The GEC Insights series is a new curated collection of online articles at the intersection of environment and economics, each written by leading thinkers from the worlds of business, government and civil society. Part of our Economics for Nature project, they bring together diverse perspectives to answer the question: how can we re-design our economies to protect and restore nature?
To address the biodiversity and climate crises, "market mechanisms" are often promoted while “command and control" measures are disfavoured. Below, we outline why the labels are misleading and how the two categories overlap. In some contexts, directives, standards, quotas and bans are easier to enact or implement, and can more effectively achieve environmental goals. Alongside taxes and trading schemes, they are important tools in the regulatory toolkit for tackling the urgent crises we face.
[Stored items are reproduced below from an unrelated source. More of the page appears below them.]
import Literature.NumberTheory.GaloisRepresentations.LocalWeilDatum
import Mathlib.RingTheory.Norm.Transitivity
import HarnessLib

/-!
# The Weil datum of a non-archimedean local field, II: restriction to finite Galois levels and the norm dictionary `N_{K|F} = ∏_{W_F/(W_F ∩ G_K)}`

Continuation of `LocalWeilDatum.lean` (`W = W_F` acting on `A = (F^sep)ˣ`, fields
`fieldSubgroup F K = W_F ∩ G_K`).  Two pieces of Galois theory needed both for the arithmetic
axioms of the datum and for reading Neukirch's abstract reciprocity law (files
`AbstractReciprocityLaw*.lean`) in terms of Mathlib's Galois groups and norms:

* `weilRestrict F L : W_F →* Gal(L/F)` for a normal `L ⊆ F̄`: its kernel is `W_F ∩ G_L`
  (`weilRestrict_eq_one_iff`) and it is **surjective** for finite `L` (`weilRestrict_surjective`:
  `W_F` is dense in `Γ_F` and `G_L` is open, so `W_F` meets every coset `σ G_L`,
  `exists_toAbsGalois_mem_smul_galFixing`), i.e. `W_F/(W_F ∩ G_L) ≅ G(L|F)`;
* the **norm dictionary**: for a finite separable `K ⊆ F̄` the cosets `W_F/(W_F ∩ G_K)` are in
  bijection with the `F`-embeddings `K → F̄` (`embOf`, `embOf_eq_embOf_iff`, `embOf_surjective`),
  hence Neukirch's norm `N_{V|W}(a) = ∏_{ρ ∈ W/V} ρ a` (`AbstractCFT.norm (fieldSubgroup F K) ⊤ a`)
  of `a ∈ Kˣ` is the field norm: `coe_norm_fieldSubgroup_top` (`= algebraMap (Algebra.norm F a)`,
  by `Algebra.norm_eq_prod_embeddings`), and `normGroup (fieldSubgroup F K) ⊤` corresponds to
  `N_{K/F}(Kˣ) ≤ Fˣ` (`mem_normGroup_fieldSubgroup_top_iff`).

## References

* J. Neukirch, *Algebraic Number Theory*, Grundlehren 322, Springer 1999, Ch. IV §4 (p. 284:
  `N_{L|K} a = ∏_σ a^σ` over representatives of `G_K/G_L`), Ch. V §1 (p. 317). [NeukirchANT1999]
* J. Tate, *Number theoretic background*, Corvallis 1979, (1.4.1) (`W_F` dense in `Γ_F`). [Corvallis1979]

## Mathlib reuse

`Algebra.norm_eq_prod_embeddings`, `AlgHom.liftNormal`, `AlgEquiv.restrictNormalHom(_surjective)`,
`Algebra.IsAlgebraic.algHom_bijective`, `DenseRange.exists_mem_open`, `Fintype.prod_bijective`.
-/

noncomputable section

open Field IsNonarchimedeanLocalField ValuativeRel
open scoped Pointwise

namespace Literature.NumberTheory.GaloisRepresentations

namespace LocalWeilDatum

open AbstractCFT

section Local

variable (F : Type*) [Field F] [ValuativeRel F] [TopologicalSpace F] [IsNonarchimedeanLocalField F]

/-! ### `W_F` meets every coset of an open `G_K` -/

/-- `W_F` meets every coset `σ G_K` of the open subgroup `G_K` (`K/F` finite): `W_F` is dense in
`Γ_F`. [cite: Corvallis1979, (1.4.1)] -/
theorem exists_toAbsGalois_mem_smul_galFixing (K : IntermediateField F (AlgebraicClosure F))
    [FiniteDimensional F K] (σ : absoluteGaloisGroup F) :
    ∃ w : WeilGroup F,
      WeilGroup.toAbsGalois F w ∈ σ • (galFixing F K : Set (absoluteGaloisGroup F)) :=
  (WeilGroup.denseRange_toAbsGalois_holds F).exists_mem_open ((isOpen_galFixing F K).smul σ)
    ⟨σ, Set.mem_smul_set.mpr ⟨1, (galFixing F K).one_mem, mul_one σ⟩⟩

/-! ### Restriction of `W_F` to a finite Galois level -/

/-- Restriction `W_F → G(L|F)` for a normal subextension `L ⊆ F̄` (through `W_F → Γ_F` and
`AlgEquiv.restrictNormalHom`). [cite: NeukirchANT1999, Ch. IV §4] -/
def weilRestrict (L : IntermediateField F (AlgebraicClosure F)) [Normal F L] :
    WeilGroup F →* (L ≃ₐ[F] L) :=
  ((AlgEquiv.restrictNormalHom L).comp (absoluteGaloisGroup.toAlgEquiv F).toMonoidHom).comp
    (WeilGroup.toAbsGalois F)

/-- Unfolding lemma for `weilRestrict`. [folklore] -/
theorem weilRestrict_apply (L : IntermediateField F (AlgebraicClosure F)) [Normal F L]
    (w : WeilGroup F) : weilRestrict F L w =
      AlgEquiv.restrictNormalHom L (absoluteGaloisGroup.toAlgEquiv F (WeilGroup.toAbsGalois F w)) :=
  rfl

/-- `weilRestrict F L w` acts on `x ∈ L` as `w` does on `F̄`. [folklore] -/
theorem coe_weilRestrict_apply (L : IntermediateField F (AlgebraicClosure F)) [Normal F L]
    (w : WeilGroup F) (x : L) :
    ((weilRestrict F L w x : L) : AlgebraicClosure F) =
      WeilGroup.toAbsGalois F w • (x : AlgebraicClosure F) := by
  rw [weilRestrict_apply, AlgEquiv.restrictNormalHom_apply, absoluteGaloisGroup.smul_def]

/-- The kernel of `W_F → G(L|F)` is `W_F ∩ G_L`. [cite: NeukirchANT1999, Ch. IV §4] -/
theorem weilRestrict_eq_one_iff (L : IntermediateField F (AlgebraicClosure F)) [Normal F L]
    {w : WeilGroup F} : weilRestrict F L w = 1 ↔ w ∈ fieldSubgroup F L := by
  rw [mem_fieldSubgroup_iff]
  constructor
  · intro h x hx
    have := congrArg (fun g : L ≃ₐ[F] L => ((g ⟨x, hx⟩ : L) : AlgebraicClosure F)) h
    simpa [coe_weilRestrict_apply] using this
  · intro h
    ext x
    rw [coe_weilRestrict_apply, AlgEquiv.one_apply]
    exact h x x.2

/-- The kernel of `W_F → G(L|F)` as a subgroup. [cite: NeukirchANT1999, Ch. IV §4] -/
theorem ker_weilRestrict (L : IntermediateField F (AlgebraicClosure F)) [Normal F L] :
    (weilRestrict F L).ker = fieldSubgroup F L :=
  Subgroup.ext fun _ => weilRestrict_eq_one_iff F L

/-- **`W_F → G(L|F)` is surjective** for a finite normal `L ⊆ F̄`: lift `g` to `σ ∈ Γ_F`
(`restrictNormalHom_surjective`) and move inside the coset `σ G_L` to an element of the dense
subgroup `W_F`. [cite: Corvallis1979, (1.4.1)] -/
theorem weilRestrict_surjective (L : IntermediateField F (AlgebraicClosure F)) [FiniteDimensional F L]
    [Normal F L] : Function.Surjective (weilRestrict F L) := by
  intro g
  obtain ⟨σ, hσ⟩ := AlgEquiv.restrictNormalHom_surjective (F := F) (K₁ := L)
    (E := AlgebraicClosure F) g
  set γ := (absoluteGaloisGroup.toAlgEquiv F).symm σ with hγ
  obtain ⟨w, hw⟩ := exists_toAbsGalois_mem_smul_galFixing F L γ
  obtain ⟨τ, hτ, hwτ⟩ := Set.mem_smul_set.mp hw
  refine ⟨w, ?_⟩
  rw [← hσ]
  ext x
  rw [coe_weilRestrict_apply, ← hwτ, smul_eq_mul, mul_smul, (mem_galFixing_iff F).mp hτ _ x.2,
    AlgEquiv.restrictNormalHom_apply, hγ, absoluteGaloisGroup.toAlgEquiv_symm_apply]

/-- Compatibility of the restrictions in a tower `L ≤ L'` of normal subextensions: `w|_L` is
determined by `w|_{L'}`; phrased for arbitrary `γ ∈ Γ_F` with `γ|_{L'} = w|_{L'}`. [folklore] -/
theorem restrictNormalHom_eq_of_restrictNormalHom_eq {L L' : IntermediateField F (AlgebraicClosure F)}
    [Normal F L] [Normal F L'] (hLL' : L ≤ L') {γ : absoluteGaloisGroup F} {w : WeilGroup F}
    (h : AlgEquiv.restrictNormalHom L' (absoluteGaloisGroup.toAlgEquiv F γ) = weilRestrict F L' w) :
    AlgEquiv.restrictNormalHom L (absoluteGaloisGroup.toAlgEquiv F γ) = weilRestrict F L w := by
  ext x
  have := congrArg (fun g : L' ≃ₐ[F] L' => ((g ⟨x, hLL' x.2⟩ : L') : AlgebraicClosure F)) h
  simp only [coe_weilRestrict_apply, AlgEquiv.restrictNormalHom_apply] at this
  rw [coe_weilRestrict_apply, AlgEquiv.restrictNormalHom_apply]
  exact this

/-! ### Embeddings `K → F̄` and cosets `W_F / (W_F ∩ G_K)` -/

/-- The `F`-embedding `K → F̄` given by `w ∈ W_F` (restriction of the automorphism `w` of `F̄`).
[cite: NeukirchANT1999, Ch. IV §4 (p. 284)] -/
def embOf (K : IntermediateField F (AlgebraicClosure F)) (w : WeilGroup F) :
    K →ₐ[F] AlgebraicClosure F :=
  ((absoluteGaloisGroup.toAlgEquiv F (WeilGroup.toAbsGalois F w) :
      AlgebraicClosure F ≃ₐ[F] AlgebraicClosure F) : AlgebraicClosure F →ₐ[F] AlgebraicClosure F).comp
    K.val

/-- `embOf K w x = w • x`. [folklore] -/
theorem embOf_apply (K : IntermediateField F (AlgebraicClosure F)) (w : WeilGroup F) (x : K) :
    embOf F K w x = WeilGroup.toAbsGalois F w • (x : AlgebraicClosure F) :=
  rfl

/-- Two elements of `W_F` give the same embedding of `K` iff they lie in the same coset of
`W_F ∩ G_K`. [cite: NeukirchANT1999, Ch. IV §4 (p. 284)] -/
theorem embOf_eq_embOf_iff {K : IntermediateField F (AlgebraicClosure F)} {w w' : WeilGroup F} :
    embOf F K w = embOf F K w' ↔ w⁻¹ * w' ∈ fieldSubgroup F K := by
  rw [mem_fieldSubgroup_iff, AlgHom.ext_iff]
  simp only [embOf_apply, map_mul, map_inv, mul_smul, inv_smul_eq_iff]
  exact ⟨fun h x hx => (h ⟨x, hx⟩).symm, fun h x => (h x x.2).symm⟩

/-- **Every `F`-embedding `K → F̄` is induced by an element of `W_F`** (`K/F` finite): extend it
to an automorphism of `F̄` (`AlgHom.liftNormal`) and move inside its coset modulo the open `G_K`
to the dense `W_F`. [cite: Corvallis1979, (1.4.1)] -/
theorem embOf_surjective (K : IntermediateField F (AlgebraicClosure F)) [FiniteDimensional F K] :
    Function.Surjective (embOf F K) := by
  intro ι
  let φ : AlgebraicClosure F →ₐ[F] AlgebraicClosure F := ι.liftNormal (AlgebraicClosure F)
  have hφ : ∀ x : K, φ x = ι x := fun x => by
    simpa using ι.liftNormal_commutes (AlgebraicClosure F) x
  let σ : AlgebraicClosure F ≃ₐ[F] AlgebraicClosure F :=
    AlgEquiv.ofBijective φ (Algebra.IsAlgebraic.algHom_bijective φ)
  have hσ : ∀ y, σ y = φ y := fun y => rfl
  set γ := (absoluteGaloisGroup.toAlgEquiv F).symm σ with hγ
  obtain ⟨w, hw⟩ := exists_toAbsGalois_mem_smul_galFixing F K γ
  obtain ⟨τ, hτ, hwτ⟩ := Set.mem_smul_set.mp hw
  refine ⟨w, AlgHom.ext fun x => ?_⟩
  rw [embOf_apply, ← hwτ, smul_eq_mul, mul_smul, (mem_galFixing_iff F).mp hτ _ x.2, hγ,
    absoluteGaloisGroup.toAlgEquiv_symm_apply, hσ]
  exact hφ x

/-- The bijection `W_F/(W_F ∩ G_K) → (K →ₐ[F] F̄)`, on chosen representatives. [folklore] -/
theorem bijective_embOf_out (K : IntermediateField F (AlgebraicClosure F)) [FiniteDimensional F K] :
    Function.Bijective (fun q : (⊤ : Subgroup (WeilGroup F)) ⧸ (fieldSubgroup F K).subgroupOf ⊤ =>
      embOf F K ((q.out : (⊤ : Subgroup (WeilGroup F))) : WeilGroup F)) := by
  constructor
  · intro q₁ q₂ h
    have h' := (embOf_eq_embOf_iff F).mp h
    rw [← QuotientGroup.out_eq' q₁, ← QuotientGroup.out_eq' q₂]
    exact QuotientGroup.eq.mpr (by rw [Subgroup.mem_subgroupOf]; exact h')
  · intro ι
    obtain ⟨w, rfl⟩ := embOf_surjective F K ι
    refine ⟨((⟨w, Subgroup.mem_top w⟩ : (⊤ : Subgroup (WeilGroup F))) : _ ⧸ _), ?_⟩
    apply (embOf_eq_embOf_iff F).mpr
    have h := QuotientGroup.eq.mp (QuotientGroup.out_eq'
      (((⟨w, Subgroup.mem_top w⟩ : (⊤ : Subgroup (WeilGroup F))) :
        (⊤ : Subgroup (WeilGroup F)) ⧸ (fieldSubgroup F K).subgroupOf ⊤)))
    rw [Subgroup.mem_subgroupOf] at h
    exact h

/-! ### The norm dictionary -/

/-- The coercion `(F^sep)ˣ → F̄` as a monoid homomorphism. [folklore] -/
def coeHom : SepUnits F →* AlgebraicClosure F :=
  (algebraMap (SepClosure F) (AlgebraicClosure F) : SepClosure F →* AlgebraicClosure F).comp
    (Units.coeHom (SepClosure F))

omit [ValuativeRel F] [TopologicalSpace F] [IsNonarchimedeanLocalField F] in
/-- Unfolding lemma for `coeHom`. [folklore] -/
@[simp]
theorem coeHom_apply (a : SepUnits F) :
    coeHom F a = ((a : SepClosure F) : AlgebraicClosure F) :=
  rfl

omit [ValuativeRel F] [TopologicalSpace F] [IsNonarchimedeanLocalField F] in
/-- A subfield of the separable closure is separable. [folklore] -/
theorem isSeparable_of_le_sepClosure {K : IntermediateField F (AlgebraicClosure F)}
    (hKs : K ≤ sepClosure F) : Algebra.IsSeparable F K :=
  (le_separableClosure_iff F (AlgebraicClosure F) K).mp hKs

/-- **Neukirch's norm is the field norm**: for a finite separable `K ⊆ F̄` and `a ∈ Kˣ`,
`N_{V|W}(a) = ∏_{ρ ∈ W_F/(W_F ∩ G_K)} ρ a = N_{K/F}(a)` in `F̄`, `V = W_F ∩ G_K`
("`N_{L|K} a = ∏_σ a^σ`, `σ` running through a system of representatives of `G_K/G_L`").
[cite: NeukirchANT1999, Ch. IV §4 (p. 284)] -/
theorem coe_norm_fieldSubgroup_top (K : IntermediateField F (AlgebraicClosure F))
    [FiniteDimensional F K] (hKs : K ≤ sepClosure F) {a : SepUnits F}
    (ha : ((a : SepClosure F) : AlgebraicClosure F) ∈ K) :
    coeHom F (norm (fieldSubgroup F K) ⊤ a) =
      algebraMap F (AlgebraicClosure F) (Algebra.norm F (⟨_, ha⟩ : K)) := by
  classical
  haveI := isSeparable_of_le_sepClosure F hKs
  haveI := finiteIndex_fieldSubgroup F K
  letI := Fintype.ofFinite ((⊤ : Subgroup (WeilGroup F)) ⧸ (fieldSubgroup F K).subgroupOf ⊤)
  rw [Algebra.norm_eq_prod_embeddings F (AlgebraicClosure F) (⟨_, ha⟩ : K), AbstractCFT.norm,
    finprod_eq_prod_of_fintype, map_prod]
  refine Fintype.prod_bijective _ (bijective_embOf_out F K) _ _ (fun q => ?_)
  rw [coeHom_apply, coe_smul, embOf_apply]

/-- The norm of `a ∈ Kˣ` lies in (the image of) `F`: it is `N_{K/F}(a)`. [folklore] -/
theorem norm_fieldSubgroup_top_eq_algebraMap (K : IntermediateField F (AlgebraicClosure F))
    [FiniteDimensional F K] (hKs : K ≤ sepClosure F) {a : SepUnits F}
    (ha : ((a : SepClosure F) : AlgebraicClosure F) ∈ K) :
    (((norm (fieldSubgroup F K) ⊤ a : SepUnits F) : SepClosure F) : AlgebraicClosure F) =
      algebraMap F (AlgebraicClosure F) (Algebra.norm F (⟨_, ha⟩ : K)) :=
  coe_norm_fieldSubgroup_top F K hKs ha

/-- The unit of `(F^sep)ˣ` attached to `x ∈ Fˣ`. [folklore] -/
def unitOf (x : Fˣ) : SepUnits F :=
  Units.map (algebraMap F (SepClosure F) : F →* SepClosure F) x

omit [ValuativeRel F] [TopologicalSpace F] [IsNonarchimedeanLocalField F] in
/-- `unitOf x` is `x` in `F̄`. [folklore] -/
@[simp]
theorem coe_unitOf (x : Fˣ) :
    (((unitOf F x : SepUnits F) : SepClosure F) : AlgebraicClosure F) =
      algebraMap F (AlgebraicClosure F) x := by
  simp [unitOf]

omit [ValuativeRel F] [TopologicalSpace F] [IsNonarchimedeanLocalField F] in
/-- `unitOf` is injective. [folklore] -/
theorem unitOf_injective : Function.Injective (unitOf F) := by
  intro x y h
  have := congrArg (fun u : SepUnits F => ((u : SepClosure F) : AlgebraicClosure F)) h
  simp only [coe_unitOf] at this
  exact Units.ext ((algebraMap F (AlgebraicClosure F)).injective this)

/-- Elements of `F` are fixed by all of `W_F`: `unitOf x ∈ A^W`. [folklore] -/
theorem unitOf_mem_fixedBy (x : Fˣ) (U : Subgroup (WeilGroup F)) : unitOf F x ∈ fixedBy (SepUnits F) U := by
  intro w _
  apply Units.ext
  apply Subtype.ext
  rw [coe_smul, coe_unitOf]
  exact ((absoluteGaloisGroup.toAlgEquiv F (WeilGroup.toAbsGalois F w)) :
    AlgebraicClosure F ≃ₐ[F] AlgebraicClosure F).commutes x

/-- **`A^W = Fˣ`**: every element of `A^{W_F}` is `unitOf x` for a unique `x ∈ Fˣ`. [folklore] -/
theorem exists_unitOf_eq_of_mem_fixedBy_top {a : SepUnits F}
    (ha : a ∈ fixedBy (SepUnits F) (⊤ : Subgroup (WeilGroup F))) : ∃ x : Fˣ, unitOf F x = a := by
  obtain ⟨x, hx⟩ := exists_algebraMap_eq_of_mem_fixedBy_top F ha
  have hx0 : x ≠ 0 := by
    rintro rfl
    rw [map_zero] at hx
    exact (Units.ne_zero a) (Subtype.ext hx.symm)
  refine ⟨Units.mk0 x hx0, Units.ext (Subtype.ext ?_)⟩
  rw [coe_unitOf]
  exact hx

/-- **The norm group dictionary**: `x ∈ Fˣ` lies in `N_{V|W}(A^V)`, `V = W_F ∩ G_K`, iff it is a norm
from `Kˣ`. [cite: NeukirchANT1999, Ch. IV §4 (p. 284); Ch. V §1 (p. 317)] -/
theorem unitOf_mem_normGroup_iff (K : IntermediateField F (AlgebraicClosure F))
    [FiniteDimensional F K] (hKs : K ≤ sepClosure F) (x : Fˣ) :
    unitOf F x ∈ normGroup (fieldSubgroup F K) ⊤ ↔
      x ∈ (Units.map (Algebra.norm F : K →* F)).range := by
  haveI := finiteIndex_fieldSubgroup F K
  rw [mem_normGroup_iff]
  constructor
  · rintro ⟨b, hb, hbx⟩
    have hbK := mem_of_mem_fixedBy_fieldSubgroup F hKs hb
    have hb0 : (⟨_, hbK⟩ : K) ≠ 0 := by
      intro h
      have : ((b : SepClosure F) : AlgebraicClosure F) = 0 := congrArg Subtype.val h
      exact (Units.ne_zero b) (Subtype.ext this)
    refine ⟨Units.mk0 _ hb0, Units.ext ?_⟩
    apply (algebraMap F (AlgebraicClosure F)).injective
    rw [Units.coe_map, Units.val_mk0, ← norm_fieldSubgroup_top_eq_algebraMap F K hKs hbK,
      hbx, coe_unitOf]
  · rintro ⟨y, rfl⟩
    -- `b` = the unit of `F^sep` given by `y ∈ Kˣ`
    have hys : ((y : K) : AlgebraicClosure F) ∈ sepClosure F := hKs (y : K).2
    have hy0 : (⟨_, hys⟩ : SepClosure F) ≠ 0 := by
      intro h
      have : ((y : K) : AlgebraicClosure F) = 0 := congrArg Subtype.val h
      exact y.ne_zero (Subtype.ext this)
    refine ⟨Units.mk0 _ hy0, mem_fixedBy_fieldSubgroup_of_mem F (y : K).2, ?_⟩
    apply Units.ext; apply Subtype.ext
    rw [norm_fieldSubgroup_top_eq_algebraMap F K hKs (y : K).2, coe_unitOf, Units.coe_map]
    rfl

end Local

end LocalWeilDatum

end Literature.NumberTheory.GaloisRepresentations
It’s fair to say that neoclassical economists have had an immense influence over the policy options promoted to tackle environmental challenges. A staple of neoclassical environmental policy is that governments should use so-called “market mechanisms”, such as taxes on environmentally destructive activities, cap-and-trade schemes that limit the aggregate quantity of environmental pollution and enable trading in emission rights, or payments for the production of environmental goods such as ecosystem services. At the same time, neoclassical economists and their adherents in public policy tend to frown upon so-called “command and control” measures, such as regulated standards, non-tradeable individual quotas, administrative directives and bans.
We don’t doubt that market mechanisms have positive attributes, at least in theory and if they are well designed and implemented in practice. Nor do we doubt that they rightfully belong in the policymakers’ toolkit, ready to be wielded in the appropriate context. What we want to do here, rather, is make a positive case for measures falling in the command and control category.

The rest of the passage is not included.